◆ **TO DO**:
Copy every line in the records below that contains the word "MeasureTheory".

◆ **SUPPLIED INFORMATION**:
import Summits.AtomisticToContinuum.HydrodynamicLimit.Theorems.JParityClosureLocalSecondLawContactBundle
import Summits.AtomisticToContinuum.HydrodynamicLimit.Theorems.JParityClosureLocalSecondLawContactKernelCollapse

/-!
# K1 on the contact bundle, read both ways (crux `LocalSecondLaw`, stmt-AtomisticToContinuum-13081; line
`contact-asymmetry-information`, stub K1 `stub_relativeOddChaos`)

Lead a5.  Instantiation of the abstract collapse (`exists_pointwise_iff_budget`,
`Theorems/JParityClosureLocalSecondLawContactKernelCollapse.lean`) on the line's contact bundle (part C vocabulary): for an
ADMISSIBLE pair `(q, f)` the typed content of the registered stub `stub_relativeOddChaos` at `(κ, η)` — an integrable slack of mass
`≤ η` with `RelOddChaosPtwise σ r τ φ q f N κ e` — is EQUIVALENT to the Maxwellisation budget `(1 − κ)·asymR ≤ 2·prodR + η`
(`relOddChaosPtwise_iff_budget`, registered anchor `contactK1_collapse`).  Hence the reshaped skeleton's K1∫
(`stub_relativeOddChaosInt`) is the typed K1 restricted to admissible pairs, which is all the composition uses.

References: S. Kullback, *Information Theory and Statistics* (1959), Ch. 2; H. Spohn, *Large Scale Dynamics of Interacting
Particles* (1991), Part I §3.
-/

noncomputable section

open scoped BigOperators Topology Classical MeasureTheory ENNReal InnerProductSpace
open Filter Set MeasureTheory Function
open Literature.MathematicalPhysics.KineticTheory
open Literature.Analysis.FluidPDE
open Summit.AtomisticToContinuum.HydrodynamicLimit.Theorems.LocalSecondLawNegative
open Summit.AtomisticToContinuum.HydrodynamicLimit.Theorems.LocalSecondLawLedger

namespace Summit.AtomisticToContinuum.HydrodynamicLimit.Theorems.LocalSecondLawContact

variable {N : ℕ}

/-! ## The collapse on the contact bundle: K1 ⟺ the Maxwellisation budget, for admissible pairs -/

/-- **K1 on the bundle, read both ways**: for an admissible pair `(q, f)`, the typed content of `stub_relativeOddChaos` at
`(κ, η)` — an integrable slack of mass `≤ η` with `RelOddChaosPtwise` — is EQUIVALENT to `(1 − κ)·asymR ≤ 2·prodR + η`. -/
theorem relOddChaosPtwise_iff_budget {σ r τ : ℝ} {φ : ℝ → T3 → ℝ} {q : Bundle → ℝ} {f : Pt1 → ℝ}
    (hAdm : Admissible σ r τ φ q f N) (κ η : ℝ) :
    (∃ e : Bundle → ℝ, Integrable e (bundleMeasure τ) ∧ ∫ p, e p ∂(bundleMeasure τ) ≤ η ∧
        RelOddChaosPtwise σ r τ φ q f N κ e) ↔
      (1 - κ) * asymR r τ φ q ≤ 2 * prodR σ r τ φ q f N + η := by
  obtain ⟨i1, i2, i3, i4, -⟩ := hAdm
  have h := exists_pointwise_iff_budget (measurePreserving_Rhat τ) Rhat_involutive i1 i2 i3 i4 κ η
  unfold RelOddChaosPtwise prodR asymR
  rw [h]
  constructor <;> intro hh <;> linarith

/-- Registered anchor (`contactK1_collapse`): the bundle-level collapse as a closed statement. -/
theorem contactK1_collapse : ∀ {N : ℕ} {σ r τ : ℝ} {φ : ℝ → T3 → ℝ} {q : Bundle → ℝ} {f : Pt1 → ℝ}, Admissible σ r τ φ q f N → ∀ (κ η : ℝ), (∃ e : Bundle → ℝ, Integrable e (bundleMeasure τ) ∧ ∫ p, e p ∂(bundleMeasure τ) ≤ η ∧ RelOddChaosPtwise σ r τ φ q f N κ e) ↔ (1 - κ) * asymR r τ φ q ≤ 2 * prodR σ r τ φ q f N + η :=
  fun hAdm κ η => relOddChaosPtwise_iff_budget hAdm κ η

end Summit.AtomisticToContinuum.HydrodynamicLimit.Theorems.LocalSecondLawContact

end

◆ **ANSWER SPACE**:
open scoped BigOperators Topology Classical MeasureTheory ENNReal InnerProductSpace
open Filter Set MeasureTheory Function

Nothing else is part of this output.